Decades ago, an Imperial expedition set out to establish a profitable trade route to the lands far south of the Empire. Unfortunately, the expedition suffered one hardship after another. The terrain was treacherous and the wagons were constantly in need of repair. Supplies ran short, and the caravan was frequently attacked by packs of wolves and bands of brigands. The expedition's leader, Erich Krieghoffer, the son of a wealthy Imperial Baron, frequently argued with the captain of the mercenary guard hired to protect the convoy. This captain was none other than Dietrich Lichtermann, founder of the renowned Imperial militiamen regiment "Dietrich's Dogs". More used to giving orders than taking them, the veteran soldier found it increasingly difficult to put up with the spoiled, impetuous Erich.
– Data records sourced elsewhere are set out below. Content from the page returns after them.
import Summits.QuantumFields.YangMills.Theorems.UnitScaleTiltHalvingHSiteTopReads
import Summits.QuantumFields.YangMills.Theorems.UnitScaleTiltHalvingP1FlatCoreTopBlocksAtMember
import Summits.QuantumFields.YangMills.Theorems.UnitScaleTiltHalvingP1FlatCoreTopCubeWalks
import HarnessLib

/-!
# `hP1room` PROGRAMME (LEAD-H «H = hSupUρ3 ⟸ hSiteRows ⟸ hMember ⟸ (K-site) FULL», row «w8-19936: (G1) + (K-site-Torus)»): ★★★ THE TORUS BLOCKS (D)(E)(τ)
# OF THE TOP-STEP CALL AT THE MEMBER — the read territory `T` of the top cube (gap (G1): blocks, combs, lengths) and (K-DE) ✓`P1FlatCoreTopBlocksAtMember`
# discharged on it from the reads ✓`HalvingHSiteTopReads.topReads_of_datum`

Route `UnitScaleTilt`, crux K1 child «MinimiserStabilityRegPr» (stmt-QuantumFields-19200), registered stub `stub_halvingStep` (`BirthV10`); cell `ym3-torus` (HUMAN RULING
D-0037: YM₃ on T³ is ladder rung R3 — NOT d = 4, NOT a mass gap, NOT the Clay problem), twin-width seat `ym-ust-19936-w8` gen 4 (successor of g3, the (K-DE) author).
`--supports stmt-QuantumFields-19200 --as helper`; THEOREMS ONLY (0 `def`, 0 `sorry`); count-neutral; nothing here claims `core′`, `hP1room(ρ3)`, `hSupU(ρ3)`,
`hSiteRows`, the stub, the crux or the gap.

WHAT.  (K-DE) ✓p651548 reads the charted iterate `W₁` through a set `T` of `k`-sites and displays the geometry `hΛT` ∕ `hcomb` ∕ `hlen`; (G2) ✓p657279 supplies the
reads `hW₁ hWu hdet` for every fine bond whose window representative `rep b₋ := lift x₀ + rel x₀ b₋` lies in N05's top cube `□_k = cube L a M′ ρ′ k k`.  HERE:
* §1 THE READ TERRITORY `T := {π_k yc | yc ∈ Λ}`, `Λ := cubeLamS L a M′ ρ′ k k k = □_k^{(k)}` (the label box `[a − ρ′, a + M′ − 1 + ρ′]ᵈ`, ✓`B8CubeMemberZd.cubeLamS_self`):
  ★`exists_cover_eq_flm_eq` (a fine site whose `k`-block is `π_k yc` is covered by an integer point over the label `yc` — deck arithmetic on ✓`Node00.iterBlockOf_cover`),
  ★★`rep_mem_cube_top` («`π_k s ∈ T ⇒ rep s ∈ □_k`»: ✓`B8Eq131Cubes.mem_cube_iff` + the door's left inverse ✓`P1FlatCoreTopTargetRep.rep_cover_eq_of_mem_cube`), `coverAt_mem_territory` = `hΛT`.
* §2 THE COMBS: `rel y₀ (π_k yc) = yc − c₀` with `c₀ ∈ [a, a + M′ − 1]ᵈ` the labels of `y₀ := Bᵏx₀` (`rel_coverAt_eq`; no wrap: `two_mul_le_sitesPerDir_of_room` turns the level-`0`
  room into `2·(M′ + 1 + ρ′) ≤ |T^{(k)}|`), hence ★`l1_rel_coverAt_le` (`hlen` with `m₀ ≥ d·(M′ + ρ′)`); the label box is coordinatewise convex about `c₀`
  (★`transl_mem_territory_of_between`), and the comb never leaves the box spanned by its ends (✓`B8Ineq129.disp_prefix_treeWord_mem`, ✓`NewtonLiftFramed.walk_bond_mem_of_prefix_mem`,
  the ✓`P1FlatCoreTopCubeWalks` pattern): ★★`walk_treeWord_subset_territory` = `hcomb`.
* §3 ★★★`siteTorusBlocks_of_datum` — AT THE MEMBER (`k := K − n`, `𝔸 := M₂(ℂ)`, `τ := tr`, `W₁ := (U♯)^g` with ✓p645686's composite gauge, `y₀ := Bᵏx₀`, `Λ` as above): from
  ✓p657279's antecedents (Theorem 4's datum with the chart-with-size row on `□_k`), ANY tower `κf` with F3's recursion∕bottom, and the (K-DE)∕(N05-WINDOWS) windows
  (`e^{c₁} − 1 ≤ s₀`, `8·3800·((d+2)L)²Lᵏs₀ ≤ 1`, `d(M′+ρ′) ≤ m₀`, `32m₀Lᵏs₀ ≤ 1`, `160(α₄ + δ + 11ω) ≤ ¼`): the blocks (D) `th hth hthk hthlo ‖th‖ hthτ` + `haxT` and (E)
  `hTop121` (`Cb := 640(α₄+δ+5ω)ω`), `hTop125` (`Cl := 10240·dL·(α₄+δ+11ω)`), `hTopReal`, `hTopTrace` in the letters of ✓`HalvingHSiteTopRowsOfSockets.siteTopRows_of_sockets` —
  k-generic, for both (K-site) FULL composers.
HONEST SCOPE.  Integer∕torus bookkeeping + by-name composition; the window `hτ : B₀'H·‖th‖ < α₄∕4` and the JOIN windows stay the composer's.  Nothing of
[Balaban1985RegularSpaces] Prop. 5 ∕ Sect. E ∕ Theorem 4, `core′` or the stub is proved here.

References: T. Bałaban, CMP **99** (1985) 75–102 [Balaban1985RegularSpaces] (p.98, (1.131) p.99, Sect. E (1.91)–(1.92) p.98, (1.111)–(1.125) pp.95–97); CMP **98** (1985)
17–51 [Balaban1985Averaging] (pp.24–25 «Γ_{y,x}», (110) p.34); CMP **116** (1988) 1–22 [Balaban1987RG1] ((0.1) p.251); CMP **95** (1984) 17–40 [Balaban1984PropagatorsI] ((1.18) p.20).
-/

set_option autoImplicit false
/-- **`ψ₀ := ψ` if `ψ` is even, `ψ ε_K` if `ψ` is odd** (FMS §1.5 p. 7 and §2 p. 12, "the even
Dirichlet character"), computed at the common level `f · |d_K|` (Mathlib `changeLevel`; the paper's
`ψε_K` is the PRIMITIVE character inducing this product — primitivity is restored by
`bernoulliOnePrim` / `primVal` where values are taken). A definition; nothing asserted.
[cite: KrizLi2019, §1.5 (p. 7, display defining ψ₀)] -/
def evenTwist (ψ : DirichletCharacter ℚ_[p] f) (εK : DirichletCharacter ℚ_[p] d) :
    DirichletCharacter ℚ_[p] (f * d) :=
  if ψ.Even then DirichletCharacter.changeLevel (dvd_mul_right f d) ψ
  else DirichletCharacter.changeLevel (dvd_mul_right f d) ψ *
    DirichletCharacter.changeLevel (dvd_mul_left d f) εK

/-- **The character `ψ₀⁻¹ ε_K`** of the first Bernoulli number of Thm. 1.20, at level `f · |d_K|`
(before passing to the primitive character it induces). A definition; nothing asserted.
[cite: KrizLi2019, Thm. 1.20 (p. 8, the Bernoulli hypothesis)] -/
def bernoulliCharOne (ψ : DirichletCharacter ℚ_[p] f) (εK : DirichletCharacter ℚ_[p] d) :
    DirichletCharacter ℚ_[p] (f * d) :=
  (evenTwist ψ εK)⁻¹ * DirichletCharacter.changeLevel (dvd_mul_left d f) εK

/-- **The character `ψ₀ ω⁻¹`** of the second Bernoulli number of Thm. 1.20, at level `f · |d_K| · p`
(before passing to the primitive character it induces). A definition; nothing asserted.
[cite: KrizLi2019, Thm. 1.20 (p. 8, the Bernoulli hypothesis)] -/
def bernoulliCharTwo (ψ : DirichletCharacter ℚ_[p] f) (εK : DirichletCharacter ℚ_[p] d)
    (ω : DirichletCharacter ℚ_[p] p) : DirichletCharacter ℚ_[p] (f * d * p) :=
  DirichletCharacter.changeLevel (dvd_mul_right (f * d) p) (evenTwist ψ εK) *
    DirichletCharacter.changeLevel (dvd_mul_left p (f * d)) ω⁻¹

/-- **The character `ψ⁻¹ω`** of hypotheses (1) and (3) of Thm. 1.20, at level `f · p` (before
passing to the primitive character it induces). A definition; nothing asserted.
[cite: KrizLi2019, Thm. 1.20 (p. 7, hypotheses (1) and (3))] -/
def invMulOmega (ψ : DirichletCharacter ℚ_[p] f) (ω : DirichletCharacter ℚ_[p] p) :
    DirichletCharacter ℚ_[p] (f * p) :=
  DirichletCharacter.changeLevel (dvd_mul_right f p) ψ⁻¹ *
    DirichletCharacter.changeLevel (dvd_mul_left p f) ω

/-- **`(ψ₁ψ₂)(a)`: the value at the natural number `a` of the PRIMITIVE character inducing `χ`**,
extended by `0` to the non-units of `ℤ/f(ψ₁ψ₂)` (FMS §2, p. 11: "`ψ₁ψ₂` denote the unique
primitive Dirichlet character such that `ψ₁ψ₂(a) = ψ₁(a)ψ₂(a)` for all `a` with `(a, f) = 1`" and
"`ψ(a) = 0` if `(a, f(ψ)) ≠ 1`"; Mathlib `DirichletCharacter.primitiveCharacter`, of level
`χ.conductor`). A definition; nothing asserted. [cite: KrizLi2019, §2 (p. 11, conventions on primitive characters)] -/
def primVal (χ : DirichletCharacter ℚ_[p] n) (a : ℕ) : ℚ_[p] :=
  χ.primitiveCharacter (a : ZMod χ.conductor)

/-- **`B_{1,χ̃}` of the PRIMITIVE character `χ̃` inducing `χ`** (all characters of the paper are
primitive, §2), with `B_{1,·}` the tree's generalised Bernoulli number `generalizedBernoulli 1`
(Diamond–Shurman (4.30): `∑_{c mod f} χ̃(c) B₁(c/f)`, `B₁(X) = X − ½`), which for a NON-TRIVIAL
character is the printed (1) `B_{1,χ̃} = (1/f) ∑_{m=1}^{f} χ̃(m) m`
(`generalizedBernoulli_one_eq_sum_div`). The level `n ≠ 0` guarantees `χ.conductor ≠ 0`. A
definition; nothing asserted. [cite: KrizLi2019, §1.5 display (1) (p. 7)] -/
def bernoulliOnePrim [NeZero n] (χ : DirichletCharacter ℚ_[p] n) : ℚ_[p] :=
  haveI : NeZero χ.conductor := ⟨χ.conductor_ne_zero⟩
  generalizedBernoulli 1 χ.primitiveCharacter

end Symbols

/-! ### §2 The named fact: Theorem 1.20 (= Theorem 7.1, first alternative) -/

section Fact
Following a heated argument, Lichtermann decided to abandon Erich and the remaining members of the expedition. His mercenary warriors following behind him, Lichtermann struck out into the Badlands, determined to find his way back to the Empire. Without the expedition's maps, however, the mercenaries soon become lost in the wilds.
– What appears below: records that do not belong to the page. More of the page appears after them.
import Literature.AlgebraicGeometry.HodgeTheory.HodgeSheafComapIso
import Literature.AlgebraicGeometry.HodgeTheory.MultiHomPushforward
import Literature.AlgebraicGeometry.HodgeTheory.MultiHomMapIso
import Literature.AlgebraicGeometry.Deformation.IdealModulePushforward
import Literature.AlgebraicGeometry.Modules.PushforwardIsoAdjunction
import Literature.AlgebraicGeometry.Modules.PushforwardIsoCohomology
import HarnessLib

/-!
# Bloch semiregularity is invariant under isomorphisms of the ambient scheme

Layer `Literature/AlgebraicGeometry/HodgeTheory`; closes the transport of Bloch's semiregularity
pairing (`BlochSemiregularityMapReal.lean`: `blochPairingAltSheafHom i r j : Ωʲ_X ⟶ 𝓐lt_r(𝓘; Ωᴺ|_Z)`,
`blochPairingMap` on cohomology, `IsBlochSemiregular i n p`) along an isomorphism `e : X₀ ≅ X₁` of
`S`-schemes (`ψ := e.hom.left`, `Z ⊂ X₀` via `i`, `Z ⊂ X₁` via `i ≫ ψ`). Everything PROVED, no named
facts:

* `multiHom_ext_of_evalMulti` — sections of the iterated internal Hom are determined by their values
  on tuples;
* `formsOnSubscheme.pushforwardIso e i N : Ωᴺ|_Z (via i ≫ ψ) ≅ ψ_* (Ωᴺ|_Z via i)` compatibly with
  `restrictForms` (`Modules/PushforwardIsoAdjunction` + `HodgeSheafComapIso`);
* `altTargetComparison e i r j : 𝓐lt_r(𝓘_{i≫ψ}; Ωᴺ|_Z) ⟶ ψ_* 𝓐lt_r(𝓘_i; Ωᴺ|_Z)`, an isomorphism
  (`MultiHomMapIso` along `Deformation/IdealModulePushforward` and the previous item, then
  `MultiHomPushforward`);
* **`blochPairingAltSheafHom_comp_altTargetComparison`** — NATURALITY of Bloch's pairing:
  `pairing_{i≫ψ} ≫ altTargetComparison = Λʲψ^♯ ≫ ψ_*(pairing_i)` (checked on local wedge forms and on
  tuples of ideal sections: `d(ψ♯ a) = ψ^♯(da)`, `ψ^♯` multiplicative on wedges, restriction to `Z`);
* **`blochPairingMap_surjective_comp_iso`**, **`IsBlochSemiregular.comp_iso`** — by the cohomology of
  push-forward along an isomorphism (`Modules/PushforwardIsoCohomology`).

Motivation (venture HSemireg, bridge (B1)): this is the displayed premise `hT` of the capstone
`Summits/Ventures/HSemireg/BlochSpreadOfObjectLevel.lean`, which thereby becomes unconditional in it.

References: S. Bloch, *Semi-regularity and de Rham cohomology*, Invent. Math. 17 (1972), §4 (the
semiregularity map is intrinsic to the pair `Z ⊂ X`); R.-O. Buchweitz, H. Flenner, *A semiregularity
map for modules…* (2003), (8.1); R. Hartshorne, *Algebraic Geometry* (1977), II §5, II 8.10–8.11,
III 2.10. The statements are the bookkeeping of these constructions along an isomorphism (reading).
[Bloch1972Semiregularity] [BuchweitzFlenner2003] [Hartshorne1977]
-/

noncomputable section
Lichtermann knew he would never see the Empire again unless food, shelter and water could be secured. Though his warriors had no supplies, they did have weapons and the skill to use them. They hunted to feed themselves and while exploring a network of caves they had discovered in a winding canyon, found an underground stream suitable for drinking water. The caves soon became the mercenaries' home and Lichtermann ordered his men to begin stockpiling supplies in the hopes of making a second attempt at returning to the Empire.
Those plans were dashed when a great horde of Orcs and Goblins suddenly appeared. Before long, the surrounding area was saturated with the green-skinned creatures, and the mercenaries were hard pressed to defend their caves. Meanwhile, back in the Empire, Baron Krieghoffer, determined to establish the trade route he was certain would ensure his wealth as well as to learn the fate of his son Erich, sent another expedition along the same road the previous one had taken. Though they found no trace of Erich, this second expedition was successful in reaching the southlands and regular commerce began to flow along "Krieghoffer's Road".
Fortunately for Lichtermann, Krieghoffer's Road passes very close to the caves in Mount Bloodhorn that his men now call home. The numerous Orc tribes that had settled in the area make hunting for food extremely dangerous, and so the Imperial merchant wagons now passing regularly north and south along the Road are an excellent source of fresh supplies. Fancying himself a bandit hero, Lichtermann has named his crew "Dietrich's Dogs" after his former militia regiment. The Dogs have a reputation as a nuisance for merchants wishing to make a rich profit by trading along Krieghoffer's Road, and if there were not so much money to be made in doing so, more of them have given up due to the frequent bandit attacks.
Other challenges await those souls intrepid enough to brave the dangers of Mount Bloodhorn. In order to build their stockades and siege engines, the Orcs and Goblins that have recently come to occupy the area around the mountain eagerly hacked down every tree in sight. In so doing, they discovered a number of Dryads living among the trees, which they slew without hesitation. So h3 was their magical bond with nature, the spirits of the Dryads return sometimes as vengeful ghosts bent on destroying any living creature they encounter.
Also, to bolster their presence in the region, several of the greenskin tribes have moved their Squig pens to Mount Bloodhorn. Here, they breed, train and stable their creatures of war, keeping them close at hand to better deal with the many threats they face in the area.